Start of Block

import Mathlib
import Summits.KontsevichZagierPeriods.KontsevichZagierPeriods.Theorems.SoloInformedLegendreKernel
import HarnessLib
import HarnessLib.Audit

/-!
# Kummer family IV: the hyperbolic reciprocity law for the third kind, I — the certificate (s41)

THEOREM XXVIII(a) of the residency paper (§6quattuordecies): for a real algebraic squared modulus
`0 < m < 1` and a pole parameter `0 < n < m` (the HYPERBOLIC band of the Kummer family) the
complete elliptic integral of the third kind `Π(n|m) = ∫₀¹ dx/((1−nx²)√((1−x²)(1−mx²)))`
satisfies, in the formal period ring `P` of the Kontsevich–Zagier calculus,

  `⟦[pt, w(σ)/σ]⟧·(⟦Π_n⟧ − ⟦K⟧) = ⟦K⟧·⟦E♯_σ⟧ − ⟦E⟧·⟦F♯_σ⟧`,  `n = mσ²`, `w(σ) = √((1−σ²)(1−mσ²))`,

(`F♯_σ = [(0,σ), κ]`, `E♯_σ = [(0,σ), e]` the incomplete integrals at amplitude `sin ε = σ`;
in values `Π(n|m) = K + δ₁·(K E(ε|m) − E F(ε|m))`, `δ₁ = σ/w(σ)`: Abramowitz–Stegun 17.7.6, the
`π`-free real form of the reciprocity law between differentials of the first/second and the third
kind).  This file is the pointwise CERTIFICATE, in the coordinates `(x, t)`, `t = √(n/m)`, found in
s41, in which the law has NO singularity at the cusp `n = 0`: with
`κ(z) = (√(1−z²))⁻¹(√(1−mz²))⁻¹`, `W(z) = (1−z²)(1−mz²)` and the POTENTIAL

  `Φ(a,b) = m a² κ(a) · (b W(b)/(1 − m a² b²)) · κ(b)`   (`= m a² b κ(a) √W(b)/(1 − m a² b²)`),

one has `∂_b Φ(a,b) = R(a,b) κ(a) κ(b)` with `R` RATIONAL (`soloInformedKummerZetaR`), and the
rational identity `R(x,t) − R(t,x) = m(x² − t²)` (`soloInformed_kummerZeta_rational_identity`),
i.e.

  `∂_t Φ(x,t) − ∂_x Φ(t,x) = κ(x)e(t) − e(x)κ(t)`   (`e(z) = (1 − mz²)κ(z)`),

the in-calculus Gauss–Manin derivative of `ξ_n = dx/((1−nx²)y)` along the family.  Since
`Φ(x,0) = 0`, `Φ(t,0) = Φ(t,1) = 0` and `Φ(x,σ) = (w(σ)/σ)·(p_n − κ)(x)`, one Newton–Leibniz move in
`t` over the closed band `[0,σ]`, one kill of `∂_x Φ(t,x)` along the fibres and two Fubini products
give the law (files II–III).  Also here: continuity of `Φ(a,·)` on `[0,1]`, and the domination
`|R κ κ| ≤ 6(1−m)⁻³ (√(1−a))⁻¹(√(1−b))⁻¹`.

References: M. Abramowitz, I. Stegun, *Handbook of Mathematical Functions*, §17.7 (17.7.6);
M. Kontsevich, D. Zagier, *Periods* (2001), §1.2; this work (solo-informed s38, s41).
-/

noncomputable section

open MeasureTheory Set Filter
open scoped Classical

namespace Summit.KontsevichZagierPeriods.KontsevichZagierPeriods.Theorems

/-- The rational factor `R(a,b) = m a² [A(b)/D + 2 m a² b² W(b)/D²]`, `A(b) = 1 − 2(1+m)b² + 3mb⁴`,
`W(b) = (1−b²)(1−mb²)`, `D = 1 − m a² b²`, of `∂_b Φ = R κ(a) κ(b)`. [this work] -/
def soloInformedKummerZetaR (m a b : ℝ) : ℝ :=
  m * a ^ 2 * ((1 - 2 * (1 + m) * b ^ 2 + 3 * m * b ^ 4) / (1 - m * a ^ 2 * b ^ 2) +
    2 * m * a ^ 2 * b ^ 2 * ((1 - b ^ 2) * (1 - m * b ^ 2)) / (1 - m * a ^ 2 * b ^ 2) ^ 2)

/-- The potential `Φ(a,b) = m a² κ(a) · (b W(b)/(1 − m a² b²)) · κ(b)`. [this work] -/
def soloInformedKummerZetaPhi (m a b : ℝ) : ℝ :=
  m * a ^ 2 * ((√(1 - a ^ 2))⁻¹ * (√(1 - m * a ^ 2))⁻¹) *
    (b * ((1 - b ^ 2) * (1 - m * b ^ 2)) / (1 - m * a ^ 2 * b ^ 2)) *
      ((√(1 - b ^ 2))⁻¹ * (√(1 - m * b ^ 2))⁻¹)

/-! ### Elementary positivity -/

/-- `1 − m ≤ 1 − m a² b²` and `0 < 1 − m a² b²` for `a², b² ≤ 1`, `0 < m < 1`. [folklore] -/
theorem soloInformed_kummerZeta_denom_pos {m a b : ℝ} (hm : m ∈ Ioo (0:ℝ) 1) (ha : a ^ 2 ≤ 1)
    (hb : b ^ 2 ≤ 1) : 1 - m ≤ 1 - m * a ^ 2 * b ^ 2 ∧ 0 < 1 - m * a ^ 2 * b ^ 2 := by
  have h1 : a ^ 2 * b ^ 2 ≤ 1 := by
    calc a ^ 2 * b ^ 2 ≤ 1 * 1 := mul_le_mul ha hb (sq_nonneg _) zero_le_one
      _ = 1 := one_mul 1
  have h2 : m * (a ^ 2 * b ^ 2) ≤ m * 1 := mul_le_mul_of_nonneg_left h1 hm.1.le
  have h3 : m * a ^ 2 * b ^ 2 = m * (a ^ 2 * b ^ 2) := by ring
  rw [h3]
  constructor <;> linarith [hm.2]

/-- `0 < 1 − b²` and `0 < 1 − m b²` for `b² < 1`, `0 < m < 1`. [folklore] -/
theorem soloInformed_kummerZeta_radicands_pos {m b : ℝ} (hm : m ∈ Ioo (0:ℝ) 1) (hb : b ^ 2 < 1) :
    0 < 1 - b ^ 2 ∧ 0 < 1 - m * b ^ 2 := by
  refine ⟨by linarith, ?_⟩
  have : m * b ^ 2 ≤ 1 * b ^ 2 := mul_le_mul_of_nonneg_right hm.2.le (sq_nonneg b)
  linarith

/-! ### The rational identity and the certificate -/

/-- **`R(a,b) − R(b,a) = m(a² − b²)`** (exact; `work/s41/cert_xxviii_a_xt.py`). [this work] -/
theorem soloInformed_kummerZeta_rational_identity {m a b : ℝ} (hD : 1 - m * a ^ 2 * b ^ 2 ≠ 0) :
    soloInformedKummerZetaR m a b - soloInformedKummerZetaR m b a = m * (a ^ 2 - b ^ 2) := by
  have hD' : 1 - m * b ^ 2 * a ^ 2 = 1 - m * a ^ 2 * b ^ 2 := by ring
  simp only [soloInformedKummerZetaR, hD']
  field_simp
  ring
import Literature.NumberTheory.LFunctions.FeketePolyaKernelReweightedQuadratic
import HarnessLib

/-!
# No real zero for real primitive characters of conductor `19915 ≤ q ≤ 20311`: REWEIGHTED Fekete–Pólya rows, in the kernel

Topic `Literature/NumberTheory/LFunctions`; namespace `Literature.NumberTheory.LFunctions`. THEOREMS only (no
definition, no named fact, no `sorry`; standard axioms): one PUBLIC theorem **`noRealZero{Odd,Even}_fp_<q>`** per
fundamental discriminant `D`, `|D| = q ∈ [19915, 20311]`, with NO plain Fekete–Pólya witness in the scanned range but a REWEIGHTED one — the coefficients of `L(s, χ)·G(s)`, `G(s) = ∏(1 + ε_p p^(-s))` (`ε_p = ∓χ(p)`: remove / double the multiples of `p`; `ε_p = ±1` at `p ∣ q`), have non-negative iterated sums of some order over one period (`FeketePolyaReweighted.lean`, `FeketePolyaKernelCertificatesWeighted{,Wrappers}.lean`) — for every primitive
quadratic `χ` mod `q` of the parity of `D` and every `σ ∈ (0, 1)`, `L(σ, χ) ≠ 0` (statement shape of the
`interval_cases` bullets of the `NoRealZero{Odd,Even}…` range files, so a range assembly cites them by name).
Cell `parity-realchar`, kernel floor of the wide column (TARGET §2 row 19), Fekete–Pólya lane (seat prover-2).

Method (engine v4, reweighted): `FeketePolyaKernelCertificatesWeighted{,Wrappers}.lean` — the iterated partial sums of
order `K` of the reweighted value stream are non-negative over one period `N`, decided in the kernel BLOCKWISE on packed
base-`2^b` digits (`blockCertD b e K N D₀ (rwTabs kind b ps N (twOf fs))`: weight tables = sums of dilated sign tables of the character from the
quadratic-residue bitsets of the prime factors of the conductor — the factor list is part of each certificate,
primality by `norm_num` — prefix sums by one big-integer multiplication per order and block, sign test by one
AND), hence `G(σ)·ℜL(σ, χ) > 0` (the Laplace-integral form of MV (5.23) with the substitution `t ↦ dt`, `FeketePolyaReweighted`) and
`L(σ, χ) ≠ 0`.  Witnesses `(G, K)` from the reweighted scan of this seat (`HOME/parity-realchar-prover-2/tools-v4/fpscan4.c`, primes `≤ 17`,
periods `≤ 2·10⁶`; no kit); the digit width `b` is two bits above the size of
the running-sum bound recorded by the scan.  1 characters in this file (est. 21 kernel-s).
Only the rows RESCUED by the reweighted scan (and not already covered by a plain witness) appear here; the rest stays with the
truncation certificates of the companion lane.

## References

* H. L. Montgomery, R. C. Vaughan, *Multiplicative Number Theory I*, CUP 2007, §9.3 Thm 9.13, §11.2.1
  Exercises 7–8. [MontgomeryVaughan2007]
* M. Fekete, G. Pólya, *Über ein Problem von Laguerre*, Rend. Circ. Mat. Palermo 34 (1912) 89–120. [FeketePolya1912]
-/

namespace Literature.NumberTheory.LFunctions

open FeketePolyaKernel

set_option maxHeartbeats 400000 in
/-- `D = -19915`: the odd character `(·/19915)` of conductor `19915` (`19915`: 5 · 7 · 569) — NO plain Fekete–Pólya witness in the scanned range; REWEIGHTED witness: the coefficients of `L(s, χ)·(1 + 2^{-s}) (1 + 3^{-s}) (1 + 7^{-s})` have non-negative iterated sums of order `5` over the period `836430` (block certificate, digits of `84` bits, splitting depth `12`); est. `21.4` kernel-s. [cite: MontgomeryVaughan2007, §11.2.1 Exercises 7 (g), 8] -/
theorem noRealZeroOdd_fp_19915 :
    ∀ χ : DirichletCharacter ℂ 19915, χ.IsQuadratic → χ.IsPrimitive → χ.Odd →
      ∀ σ : ℝ, 0 < σ → σ < 1 → χ.LFunction σ ≠ 0 :=
  good_odd_of_odd_rw [5, 7, 569] (by norm_num) (by decide) (by decide) [(2, 1), (3, 1), (7, 1)] 836430 5 84 12 (by decide) (by decide) (by decide) (by decide) (by decide) (by decide)
    (Or.inr (by decide +kernel))

end Literature.NumberTheory.LFunctions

End of Block

ACTIVITY: Taking the material above, extract exactly and only the lines from the line with "References: M. Abramowitz, I." to the line with "Elementary positivity -/", inclusive of both.

SOLUTION FOR THIS PROBLEM:
References: M. Abramowitz, I. Stegun, *Handbook of Mathematical Functions*, §17.7 (17.7.6);
M. Kontsevich, D. Zagier, *Periods* (2001), §1.2; this work (solo-informed s38, s41).
-/

noncomputable section

open MeasureTheory Set Filter
open scoped Classical

namespace Summit.KontsevichZagierPeriods.KontsevichZagierPeriods.Theorems

/-- The rational factor `R(a,b) = m a² [A(b)/D + 2 m a² b² W(b)/D²]`, `A(b) = 1 − 2(1+m)b² + 3mb⁴`,
`W(b) = (1−b²)(1−mb²)`, `D = 1 − m a² b²`, of `∂_b Φ = R κ(a) κ(b)`. [this work] -/
def soloInformedKummerZetaR (m a b : ℝ) : ℝ :=
  m * a ^ 2 * ((1 - 2 * (1 + m) * b ^ 2 + 3 * m * b ^ 4) / (1 - m * a ^ 2 * b ^ 2) +
    2 * m * a ^ 2 * b ^ 2 * ((1 - b ^ 2) * (1 - m * b ^ 2)) / (1 - m * a ^ 2 * b ^ 2) ^ 2)

/-- The potential `Φ(a,b) = m a² κ(a) · (b W(b)/(1 − m a² b²)) · κ(b)`. [this work] -/
def soloInformedKummerZetaPhi (m a b : ℝ) : ℝ :=
  m * a ^ 2 * ((√(1 - a ^ 2))⁻¹ * (√(1 - m * a ^ 2))⁻¹) *
    (b * ((1 - b ^ 2) * (1 - m * b ^ 2)) / (1 - m * a ^ 2 * b ^ 2)) *
      ((√(1 - b ^ 2))⁻¹ * (√(1 - m * b ^ 2))⁻¹)

/-! ### Elementary positivity -/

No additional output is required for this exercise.